Choosing a Tensor API

This page is about choosing the tensor API that matches your workflow. tenferro separates the value you pass around, when computation runs, and which backend or device executes the work.

Start Here

Decision tree for choosing a tensor model

For most projects without autodiff, TypedTensor<T, R> or Tensor should come first. Move to EagerTensor when you want immediate execution under an EagerRuntime; make tensors tracked only when the workflow needs backward() on scalar losses. Move to TracedTensor when the workflow needs grad, vjp, or jvp on traced graphs.

Quick reference:

If your project needs Start with
No autodiff, scalar type known at compile time TypedTensor<T, R>
No autodiff, dtype selected at runtime Tensor
Immediate forward execution in one runtime, optionally backward() on scalar losses EagerTensor + EagerRuntime
grad, vjp, jvp, HVP via composition, graph reuse TracedTensor + GraphCompiler + GraphExecutor<B>

Tensor Types

TypedTensor<T, R = DynRank> owns runtime tensor data with a compile-time scalar type and optional compile-time rank marker. Owned values use tenferro’s column-major layout. Strided views use TypedTensorView and TypedTensorViewMut.

Tensor owns the same kind of dense data, but wraps supported scalar types in a runtime dtype enum and remains dynamic-rank. Use it when dtype must be selected dynamically, when you want the broad concrete tensor operation API, or when you need to pass CPU or CUDA tensors through backend dispatch.

tenferro-tensor-core is lower-level: it owns rank/layout metadata and host-only adapters such as HostTensor<T>, not the backend-capable TypedTensor<T, R>.

EagerTensor is concrete eager execution. It wraps Tensor values in an EagerRuntime, so each operation computes a concrete result immediately. Untracked eager tensors are forward-only. Tracked eager tensors additionally record reverse-mode state for backward() on scalar losses.

TracedTensor is a graph-building handle. It is the graph and compilation API, not the default concrete tensor type.

Execution Model

Model Similar to What happens on each op
Direct tensor execution NumPy-style explicit backend calls The backend runs the op immediately and returns a concrete Tensor
Eager execution PyTorch eager/autograd The op runs immediately; tracked values record enough state for backward()
Traced execution JAX tracing/jit/grad The op records graph structure; compute runs after compile/execute

See Execution Models for the time-axis diagram, including the difference between Eager CPU, Eager GPU, and Traced mode.

Device And Backend

CPU and CUDA are backend choices. They do not decide whether your program is typed, eager, or traced.
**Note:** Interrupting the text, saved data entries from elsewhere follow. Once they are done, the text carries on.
import Mathlib
import HarnessLib
import HarnessLib.Audit
import Summits.HodgeConjecture.Statement
import Literature.AlgebraicGeometry.HodgeTheory.AbsoluteHodgeClasses
import Literature.AlgebraicGeometry.HodgeTheory.GysinFormalism
import Literature.AlgebraicGeometry.HodgeTheory.HodgeModelExistence
import Literature.AlgebraicGeometry.Motives.FamiliesVHS
import Literature.AlgebraicGeometry.Motives.BaseChange
import Summits.FinalStateConjecture.FinalStateConjecture.Theorems.BartnikGapSettlingGapExhaustionIKLocalStepTFarOfConstants
import Summits.FinalStateConjecture.FinalStateConjecture.Theorems.BartnikGapSettlingGapExhaustionFarConditionalSweep
import Summits.FinalStateConjecture.FinalStateConjecture.Theorems.BartnikGapSettlingGapExhaustionFarPointMultiplier
import Summits.FinalStateConjecture.FinalStateConjecture.Theorems.BartnikGapSettlingGapExhaustionKerrFarBandRegularity
import Summits.FinalStateConjecture.FinalStateConjecture.Theorems.BartnikGapSettlingGapExhaustionIKStepFrameUniform
import HarnessLib

/-!
# Crux `GapExhaustion` (stmt-FinalStateConjecture-10808), line `photon-shell-pseudoconvexity`:
# `farChartExtension` — the FAR completion of the `T`-conditional sweep at the chart level:
# in a stationary chart weighted-close to Kerr, a `∂₀`-commuting coordinate Killing field on the
# collar `{C M/2 < r < C M}` extends to `{r > C M/2}`, with UNIVERSAL constants

Route `BartnikGapSettling`; helper (`--supports stmt-FinalStateConjecture-10808`) of line lead
c12 (far chain, assembly). Composes the scale-free far local step (V-6T-far
`ikLocalStepTFar_of_constants`, p155837) with the dyadic far sweep (F5 `farConditionalSweep`,
p156327), discharging the per-band hypotheses of the former from: the scale-free far-field bounds
of the Kerr–Schild family (F3 `stub_kerrFarBandRegularity`, p154901), the far point multiplier
(F2b `stub_farPointMultiplier`, p155213 — `∂₀` is timelike far out), the far tube comparison (F6
`stub_kerrRadiusFarTube`, p155487), the universal exact-frame tolerance (UN-6a), the WEIGHTED
closeness `‖Dʲ(Φ^*g − g_{M,a})(z)‖ ≤ δ M / r^{j+1}` (exactly what the node's `FarSilentNearKerr`
gives through the chart package) and stationarity. Because everything is scale-free the handover
radius is `C · M` and the tolerance `δ` is a universal constant: no dependence on the label
window, none on the outer radius. Ionescu–Klainerman's `T`-conditional local extension theorem
enters as the hypothesis `hIKC` (verbatim `Literature…IonescuKlainermanConditionalLocalExtension`).
-/

noncomputable section

set_option maxSynthPendingDepth 3

-- D-0017: single-problem summit, `Summit.<S>.<S>.…` by design (cf. lakefile `weak.linter.dupNamespace`).
set_option linter.dupNamespace false

namespace Summit.FinalStateConjecture.FinalStateConjecture.Theorems

open Set Function Metric
open Literature.Geometry.Lorentzian Literature.Geometry.Lorentzian.MetricCoord
open scoped Manifold ContDiff Topology ENNReal

/-- Registration handle (the main theorem's signature exceeds the 4000-character stub cap):
splitting of an iterated derivative of the chart components into the Kerr–Schild part and the
deviation, `‖Dʲ G‖ ≤ ‖Dʲ g‖ + ‖Dʲ (G − g)‖` at a point of joint smoothness. [folklore] -/
theorem farChart_norm_iteratedFDeriv_le : ∀ (G g : E4 → E4 →L[ℝ] E4 →L[ℝ] ℝ) (z : E4) (j : ℕ),
    ContDiffAt ℝ j G z → ContDiffAt ℝ j g z →
    ‖iteratedFDeriv ℝ j G z‖ ≤ ‖iteratedFDeriv ℝ j g z‖ + ‖iteratedFDeriv ℝ j (fun y => G y - g y) z‖ := by
  intro G g z j hG hg
  have hD : ContDiffAt ℝ j (fun y => G y - g y) z := hG.sub hg
  have hsplit : iteratedFDeriv ℝ j G z =
      iteratedFDeriv ℝ j g z + iteratedFDeriv ℝ j (fun y => G y - g y) z := by
    rw [← iteratedFDeriv_add_apply hg hD]
    congr 1
    funext y
    simp only [Pi.add_apply, add_sub_cancel]
  rw [hsplit]
  exact norm_add_le _ _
CUDA support is provided by the feature-gated CUDA backend for concrete, eager, and traced workflows. CPU/GPU transfer is explicit:

  • upload CPU tensors before CUDA backend operations,
  • keep intermediate tensors on CUDA while doing CUDA work,
  • download only when the host must inspect values,
  • do not expect an unsupported CUDA operation to silently fall back to CPU.

Operations that require compact storage may copy a view into compact storage on the same device. They do not silently upload CPU tensors or download CUDA tensors.

The current CUDA operation and dtype table is in Devices and GPU.

Operation Entry Points

Choose the tensor API first, then choose the operation family. CUDA is not a separate operation entry point; it is a backend/device choice for supported operations.

Need Without autodiff Eager path Traced path
Everyday tensor ops TensorOpsExt / TypedTensorOpsExt backend-explicit methods EagerTensor methods / associated functions TracedTensor methods / associated functions
Einsum Internal to tenferro-einsum runtime execution [&a, &b].einsum(...) via EagerEinsumExt compiler.einsum(...) via GraphCompilerEinsumExt plus register_runtime
Tensordot sugar Use matmul or dot_general directly a.tensordot(&b, axes) via EagerTensorEinsumExt a.tensordot(&b, axes) via TracedTensorEinsumExt
Linear algebra tenferro_linalg::LinalgBackend methods on a backend EagerTensorLinalgExt methods with autodiff TracedTensorLinalgExt methods
Automatic differentiation Not applicable backward() on tracked scalar losses grad, vjp, jvp, HVP via composition
External operations Extension-defined concrete hooks Extension-defined eager hooks and optional AD rules Extension-defined graph hooks and optional AD rules

Use CPU or CUDA with these paths according to backend coverage. CUDA tensors must be moved explicitly with upload/download helpers, and unsupported CUDA operations do not silently fall back to CPU.

Extension Model

Automatic differentiation is externally extensible. An extension crate can add operations, eager/traced execution hooks, and AD rules without forcing the core crate to grow application-specific APIs. FFT (extension) is the example extension package: it adds Fourier transform operations and registers AD rules for supported transforms.